RECORDS SHOWN Start Marker

import Literature.Geometry.Kaehler.ManifoldForms
import Mathlib.Analysis.InnerProductSpace.PiL2
import Mathlib.Analysis.SpecialFunctions.Trigonometric.Deriv
import Mathlib.Geometry.Manifold.Instances.Real
import Mathlib.Geometry.Manifold.MFDeriv.Basic

/-!
# Helpers `helper_mfderiv_eq_of_eqOn_sphere`, `helper_trace_congr_of_eqOn_sphere` of line
`stable-seam-host` for crux `OrigamiFoldExistence` (item stmt-SmoothPoincare4-7844, route
route-SmoothPoincare4-SymplecticOrigami)

Bricks T / T2 (TANGENTIAL CONGRUENCE) for the shield `helper_stableSeamV2_of_smoothPoincare4`:
the stability clauses of the line only evaluate the seam trace
`Ω (g u) ![mfderiv g u v, mfderiv g u w]` of a shell map `g : ℝ⁴ → X` at unit vectors `u` on
vectors `v, w ⊥ u` (tangent to the unit sphere `S³ ⊂ ℝ⁴`), so two shell maps `g₁, g₂` which
agree ON THE UNIT SPHERE ONLY and are differentiable at `u` have the same clauses there:

* `helper_mfderiv_eq_of_eqOn_sphere` — their differentials agree on tangential vectors `v ⊥ u`:
  for `v ≠ 0` the great circle `γ t = cos (‖v‖t) • u + sin (‖v‖t) • v/‖v‖` lies on the
  unit sphere, `γ 0 = u`, `γ' 0 = v`; in the extended chart `ψ` at the common value
  `g₁ u = g₂ u` the maps `ψ ∘ gᵢ` are Fréchet differentiable at `u` with derivative
  `mfderiv gᵢ u` (the source is the model vector space), and `ψ ∘ g₁ ∘ γ = ψ ∘ g₂ ∘ γ`
  identically, so the chain rule and uniqueness of one-variable derivatives give
  `mfderiv g₁ u v = mfderiv g₂ u v`.
* `helper_trace_congr_of_eqOn_sphere` — therefore the `Ω`-traces agree on tangential pairs
  (bridge the values of `Ω` along the point equality `g₁ u = g₂ u`).

No definitions, no named facts, no `sorry`.  Folklore calculus on manifolds.
-/

noncomputable section

-- the prescribed namespace `Summit.<P>.<Sub>.…` duplicates `SmoothPoincare4` (P = Sub)
set_option linter.dupNamespace false

open scoped Manifold ContDiff Topology RealInnerProductSpace

namespace Summit.SmoothPoincare4.SmoothPoincare4.Theorems.OrigamiFoldExistence.StableSeamHost

/-! ### Great circles -/

/-- Through a unit vector `u`, in every direction `v ⊥ u`, there is a curve on the unit sphere
with initial velocity `v`: the constant curve if `v = 0`, else the great circle
`t ↦ cos (‖v‖ t) • u + sin (‖v‖ t) • v / ‖v‖`. [folklore] -/
theorem exists_sphereCurve_of_inner_eq_zero {u v : EuclideanSpace ℝ (Fin 4)} (hu : ‖u‖ = 1)
    (hvu : ⟪v, u⟫ = 0) :
    ∃ γ : ℝ → EuclideanSpace ℝ (Fin 4),
      (∀ t, ‖γ t‖ = 1) ∧ γ 0 = u ∧ HasDerivAt γ v 0 := by
  by_cases hv : v = 0
  · subst hv
    exact ⟨fun _ => u, fun _ => hu, rfl, hasDerivAt_const (0 : ℝ) u⟩
  · have hv' : ‖v‖ ≠ 0 := norm_ne_zero_iff.2 hv
    set e : EuclideanSpace ℝ (Fin 4) := ‖v‖⁻¹ • v with he_def
    have he : ‖e‖ = 1 := by
      rw [he_def, norm_smul, norm_inv, norm_norm, inv_mul_cancel₀ hv']
    have hue : ⟪u, e⟫ = 0 := by
      rw [he_def, real_inner_smul_right, real_inner_comm, hvu, mul_zero]
    refine ⟨fun t => Real.cos (‖v‖ * t) • u + Real.sin (‖v‖ * t) • e, fun t => ?_,
      by simp, ?_⟩
    · have h2 : ‖Real.cos (‖v‖ * t) • u + Real.sin (‖v‖ * t) • e‖ ^ 2 = 1 := by
        rw [norm_add_sq_real, norm_smul, norm_smul, real_inner_smul_left, real_inner_smul_right,
          hue, hu, he, Real.norm_eq_abs, Real.norm_eq_abs, mul_one, mul_one, sq_abs, sq_abs,
          mul_zero, mul_zero, mul_zero, add_zero, Real.cos_sq_add_sin_sq]
      exact (pow_eq_one_iff_of_nonneg (norm_nonneg _) two_ne_zero).1 h2
    · have hl : HasDerivAt (fun t : ℝ => ‖v‖ * t) ‖v‖ 0 := by
        simpa using (hasDerivAt_id (0 : ℝ)).const_mul ‖v‖
      refine ((hl.cos.smul_const u).add (hl.sin.smul_const e)).congr_deriv ?_
      simp [he_def, smul_smul, mul_inv_cancel₀ hv']

/-! ### Differentials in a chart at the value -/

/-- For a map `g : ℝ⁴ → X` from the model vector space which is `MDifferentiableAt u`, the chart
representative `extChartAt (g u) ∘ g` is Fréchet differentiable at `u` with derivative
`mfderiv g u` (the extended chart of the source is the identity and `range (𝓡 4) = univ`).
[folklore] -/
theorem hasFDerivAt_extChartAt_comp_of_mdifferentiableAt {X : Type} [TopologicalSpace X]
    [ChartedSpace (EuclideanSpace ℝ (Fin 4)) X] {g : EuclideanSpace ℝ (Fin 4) → X}
    {u : EuclideanSpace ℝ (Fin 4)} (hg : MDifferentiableAt (𝓡 4) (𝓡 4) g u) :
    HasFDerivAt (extChartAt (𝓡 4) (g u) ∘ g) (mfderiv (𝓡 4) (𝓡 4) g u) u := by
  have h := hg.hasMFDerivAt.2
  simp only [writtenInExtChartAt, extChartAt_model_space_eq_id, PartialEquiv.refl_coe,
    PartialEquiv.refl_symm, modelWithCornersSelf_coe, Set.range_id, Function.comp_id, id_eq,
    hasFDerivWithinAt_univ] at h
  exact h

/-! ### Brick T — tangential congruence of differentials -/

/-- **Tangential congruence of differentials.**  Two maps `ℝ⁴ → X` into an `ℝ⁴`-charted
manifold which agree on the unit sphere and are differentiable at a unit vector `u` have
differentials at `u` which agree on every `v ⊥ u`: differentiate `extChartAt (g₁ u) ∘ gᵢ` along a curve on the
sphere through `u` with velocity `v`, on which the two chart representatives coincide, and use
uniqueness of derivatives. [folklore] -/
theorem helper_mfderiv_eq_of_eqOn_sphere : ∀ (X : Type) [TopologicalSpace X] [ChartedSpace (EuclideanSpace ℝ (Fin 4)) X] [IsManifold (𝓡 4) ∞ X] (g₁ g₂ : EuclideanSpace ℝ (Fin 4) → X) (u : EuclideanSpace ℝ (Fin 4)), ‖u‖ = 1 → (∀ y : EuclideanSpace ℝ (Fin 4), ‖y‖ = 1 → g₁ y = g₂ y) → MDifferentiableAt (𝓡 4) (𝓡 4) g₁ u → MDifferentiableAt (𝓡 4) (𝓡 4) g₂ u → ∀ v : EuclideanSpace ℝ (Fin 4), ⟪v, u⟫ = 0 → (mfderiv (𝓡 4) (𝓡 4) g₁ u v : EuclideanSpace ℝ (Fin 4)) = mfderiv (𝓡 4) (𝓡 4) g₂ u v := by
  intro X _ _ _ g₁ g₂ u hu hg h₁ h₂ v hvu
  obtain ⟨γ, hγs, hγ0, hγd⟩ := exists_sphereCurve_of_inner_eq_zero hu hvu
  have hp : g₂ u = g₁ u := (hg u hu).symm
  -- both chart representatives, in the SAME chart at `g₁ u = g₂ u`
  have H₁ : HasFDerivAt (extChartAt (𝓡 4) (g₁ u) ∘ g₁) (mfderiv (𝓡 4) (𝓡 4) g₁ u) u :=
    hasFDerivAt_extChartAt_comp_of_mdifferentiableAt h₁
  have H₂ :
      HasFDerivAt (extChartAt (𝓡 4) (g₁ u) ∘ g₂) (mfderiv (𝓡 4) (𝓡 4) g₂ u) u := by
    have h := hasFDerivAt_extChartAt_comp_of_mdifferentiableAt h₂
    rw [hp] at h
    exact h
  -- along the curve the two representatives coincide
  have hcomp :
      (extChartAt (𝓡 4) (g₁ u) ∘ g₁) ∘ γ = (extChartAt (𝓡 4) (g₁ u) ∘ g₂) ∘ γ := by
    funext t
    simp only [Function.comp_apply, hg (γ t) (hγs t)]
  have D₁ := H₁.comp_hasDerivAt_of_eq 0 hγd hγ0.symm
  have D₂ := H₂.comp_hasDerivAt_of_eq 0 hγd hγ0.symm
  rw [hcomp] at D₁
  exact D₁.unique D₂

/-! ### Brick T2 — tangential congruence of the seam trace -/

/-- **Tangential congruence of the seam trace.**  For a 2-form `Ω` on an `ℝ⁴`-charted
manifold `X` and two maps `ℝ⁴ → X` which agree on the unit sphere and are differentiable at a unit vector
`u`, the traces `Ω (gᵢ u) ![mfderiv gᵢ u v, mfderiv gᵢ u w]` agree on tangential pairs
`v, w ⊥ u` (brick T and transport of `Ω` along `g₁ u = g₂ u`). [folklore] -/
theorem helper_trace_congr_of_eqOn_sphere : ∀ (X : Type) [TopologicalSpace X] [ChartedSpace (EuclideanSpace ℝ (Fin 4)) X] [IsManifold (𝓡 4) ∞ X] (Ω : Literature.Geometry.Kaehler.MForm (𝓡 4) X ℝ 2) (g₁ g₂ : EuclideanSpace ℝ (Fin 4) → X) (u : EuclideanSpace ℝ (Fin 4)), ‖u‖ = 1 → (∀ y : EuclideanSpace ℝ (Fin 4), ‖y‖ = 1 → g₁ y = g₂ y) → MDifferentiableAt (𝓡 4) (𝓡 4) g₁ u → MDifferentiableAt (𝓡 4) (𝓡 4) g₂ u → ∀ v w : EuclideanSpace ℝ (Fin 4), ⟪v, u⟫ = 0 → ⟪w, u⟫ = 0 → Ω (g₁ u) ![mfderiv (𝓡 4) (𝓡 4) g₁ u v, mfderiv (𝓡 4) (𝓡 4) g₁ u w] = Ω (g₂ u) ![mfderiv (𝓡 4) (𝓡 4) g₂ u v, mfderiv (𝓡 4) (𝓡 4) g₂ u w] := by
  intro X _ _ _ Ω g₁ g₂ u hu hg h₁ h₂ v w hvu hwu
  have hbridge : ∀ (p q : X), p = q → ∀ a b : EuclideanSpace ℝ (Fin 4),
      Ω p ![a, b] = Ω q ![a, b] := by
    intro p q hpq a b; subst hpq; rfl
  have e1 : (mfderiv (𝓡 4) (𝓡 4) g₁ u v : EuclideanSpace ℝ (Fin 4)) =
      mfderiv (𝓡 4) (𝓡 4) g₂ u v :=
    helper_mfderiv_eq_of_eqOn_sphere X g₁ g₂ u hu hg h₁ h₂ v hvu
  have e2 : (mfderiv (𝓡 4) (𝓡 4) g₁ u w : EuclideanSpace ℝ (Fin 4)) =
      mfderiv (𝓡 4) (𝓡 4) g₂ u w :=
    helper_mfderiv_eq_of_eqOn_sphere X g₁ g₂ u hu hg h₁ h₂ w hwu
  calc Ω (g₁ u) ![mfderiv (𝓡 4) (𝓡 4) g₁ u v, mfderiv (𝓡 4) (𝓡 4) g₁ u w]
      = Ω (g₁ u) ![(mfderiv (𝓡 4) (𝓡 4) g₂ u v : EuclideanSpace ℝ (Fin 4)),
          (mfderiv (𝓡 4) (𝓡 4) g₂ u w : EuclideanSpace ℝ (Fin 4))] := by rw [← e1, ← e2]
    _ = Ω (g₂ u) ![mfderiv (𝓡 4) (𝓡 4) g₂ u v, mfderiv (𝓡 4) (𝓡 4) g₂ u w] :=
          hbridge _ _ (hg u hu) _ _

end Summit.SmoothPoincare4.SmoothPoincare4.Theorems.OrigamiFoldExistence.StableSeamHost

end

RECORDS SHOWN End Marker

EXERCISE REQUIREMENTS → Look above and repeat, character for character, the lines from the first one to the line with "(tangent to the", counting both.

ANSWER SECTION →
import Literature.Geometry.Kaehler.ManifoldForms
import Mathlib.Analysis.InnerProductSpace.PiL2
import Mathlib.Analysis.SpecialFunctions.Trigonometric.Deriv
import Mathlib.Geometry.Manifold.Instances.Real
import Mathlib.Geometry.Manifold.MFDeriv.Basic

/-!
# Helpers `helper_mfderiv_eq_of_eqOn_sphere`, `helper_trace_congr_of_eqOn_sphere` of line
`stable-seam-host` for crux `OrigamiFoldExistence` (item stmt-SmoothPoincare4-7844, route
route-SmoothPoincare4-SymplecticOrigami)

Bricks T / T2 (TANGENTIAL CONGRUENCE) for the shield `helper_stableSeamV2_of_smoothPoincare4`:
the stability clauses of the line only evaluate the seam trace
`Ω (g u) ![mfderiv g u v, mfderiv g u w]` of a shell map `g : ℝ⁴ → X` at unit vectors `u` on
vectors `v, w ⊥ u` (tangent to the unit sphere `S³ ⊂ ℝ⁴`), so two shell maps `g₁, g₂` which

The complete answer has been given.